I've been preaching in these commentaries for the past month that it wouldn't take much good news to get these tech stocks moving higher again. To that end, RIMM is a perfect example. Traders are willing to buy earnings beaters if given the chance.

However, before anyone mortgages the home or hocks the kids for cash to sink into the tech sector, just keep in mind that technology companies are expected to report a 37 percent decrease in first-quarter profits, a 36 percent decline in the second quarter, a 25 percent drop in the third quarter and 1 percent decline in the fourth quarter, according to First Call. In other words, tread carefully because there are still plenty of earnings disappointments in the waiting.

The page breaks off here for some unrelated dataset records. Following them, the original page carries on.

/-- (T1) for `c < p`, `k + c = 2p + 2` a label with exactly ONE non-zero coordinate (`m = k − 1 = 2p + 1 − c`) carries the correction
`[j + Σμ = (e+1)(p − c + 1) ∨ j + Σμ = (e+1)(p − c + 2)]` (`T = p − c` iff `t ∈ {p − c, p − c + 1}`, binomial `C(m, 0) = 1`). -/
theorem single_eq_ite_of_card_eq_one (p k e c j : ℕ) (hcp : c < p) (hk : k + c = 2 * p + 2) (μ : Fin k → Fin (e + 1))
    (h1 : (Finset.univ.filter (fun l => (μ l : ℕ) ≠ 0)).card = 1) :
    (if (e + 1) ∣ (j + ∑ i, (μ i : ℕ)) ∧ (e + 1) * (Finset.univ.filter (fun l => (μ l : ℕ) ≠ 0)).card ≤ j + ∑ i, (μ i : ℕ) then
      (if k - (Finset.univ.filter (fun l => (μ l : ℕ) ≠ 0)).card < ((j + ∑ i, (μ i : ℕ)) / (e + 1) - (Finset.univ.filter (fun l => (μ l : ℕ) ≠ 0)).card) + c then 0
       else if min ((j + ∑ i, (μ i : ℕ)) / (e + 1) - (Finset.univ.filter (fun l => (μ l : ℕ) ≠ 0)).card)
           (k - (Finset.univ.filter (fun l => (μ l : ℕ) ≠ 0)).card -
             ((j + ∑ i, (μ i : ℕ)) / (e + 1) - (Finset.univ.filter (fun l => (μ l : ℕ) ≠ 0)).card) - c) + c < p then 0
       else (k - (Finset.univ.filter (fun l => (μ l : ℕ) ≠ 0)).card).choose (min ((j + ∑ i, (μ i : ℕ)) / (e + 1) - (Finset.univ.filter (fun l => (μ l : ℕ) ≠ 0)).card)
           (k - (Finset.univ.filter (fun l => (μ l : ℕ) ≠ 0)).card -
             ((j + ∑ i, (μ i : ℕ)) / (e + 1) - (Finset.univ.filter (fun l => (μ l : ℕ) ≠ 0)).card) - c) + c - p))
     else 0) =
    if j + ∑ i, (μ i : ℕ) = (e + 1) * (p - c + 1) ∨ j + ∑ i, (μ i : ℕ) = (e + 1) * (p - c + 2) then 1 else 0 := by
  rw [h1]
  by_cases hN : j + ∑ i, (μ i : ℕ) = (e + 1) * (p - c + 1) ∨ j + ∑ i, (μ i : ℕ) = (e + 1) * (p - c + 2)
  · rw [if_pos hN]
    rcases hN with hN | hN
    · rw [hN, if_pos ⟨Dvd.intro _ rfl, Nat.mul_le_mul_left (e + 1) (show 1 ≤ p - c + 1 by omega)⟩, Nat.mul_div_cancel_left _ (Nat.succ_pos e),
        if_neg (by omega), show min (p - c + 1 - 1) (k - 1 - (p - c + 1 - 1) - c) = p - c by rw [Nat.min_def]; split_ifs <;> omega, if_neg (by omega),
        Nat.sub_add_cancel hcp.le, Nat.sub_self, Nat.choose_zero_right]
    · rw [hN, if_pos ⟨Dvd.intro _ rfl, Nat.mul_le_mul_left (e + 1) (show 1 ≤ p - c + 2 by omega)⟩, Nat.mul_div_cancel_left _ (Nat.succ_pos e),
        if_neg (by omega), show min (p - c + 2 - 1) (k - 1 - (p - c + 2 - 1) - c) = p - c by rw [Nat.min_def]; split_ifs <;> omega, if_neg (by omega),
        Nat.sub_add_cancel hcp.le, Nat.sub_self, Nat.choose_zero_right]
  · rw [if_neg hN]
    split_ifs with hF hlt hb
    · rfl
    · rfl
    · exfalso
      obtain ⟨⟨q, hq⟩, -⟩ := hF
      rw [hq] at hN hlt hb
      rw [Nat.mul_div_cancel_left q (Nat.succ_pos e)] at hlt hb
      have hq' : q ≠ p - c + 1 := fun h => hN (Or.inl (by rw [h]))
      have hq'' : q ≠ p - c + 2 := fun h => hN (Or.inr (by rw [h]))
      revert hb
      rw [imp_false, not_not, Nat.min_def]
      split_ifs <;> omega
    · rfl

Nevertheless, I think the worst is over. In fact, I think that 1,500 is out of the picture at this point -- there's just not enough bad news left to punish the COMPX much more. However, that doesn't mean that the index might not test 1,600 again, because it could. The COMPX is getting close to challenging resistance of 1,975. I think if it spends too many days banging its head against this level without closing above it traders could become frustrated and start selling again.

As for the Old Economy issues, I think they are in more danger of being sold off than the New Economy issues are, particularly if the INDU can't hold 10,000. In fact, the INDU could run into heavy resistance at 10,300. Like the COMPX, if the INDU spends too much time trying to close above resistance, traders will likely be inclined to sell.

In the meantime, keep an eye on the Splittrader Current Play list. If I may indulge in a little hubris, we've done a good job of staying on top of this market for the past six months, and we intend to keep doing so for the next six months.

S.P. Brown
Editor
www.Splittrader.com

Editor's Note:

If you have not seen the Weather Channel today, you may not be aware that Denver was hit with a nasty snowstorm. The heavy spring snow knocked out power across much of the Denver metropolitan area. Unfortunately, the Splittrader home office was hit by the power outage, so we have been unable to update the site all day. We apologize for any inconvenience our down time may have caused you.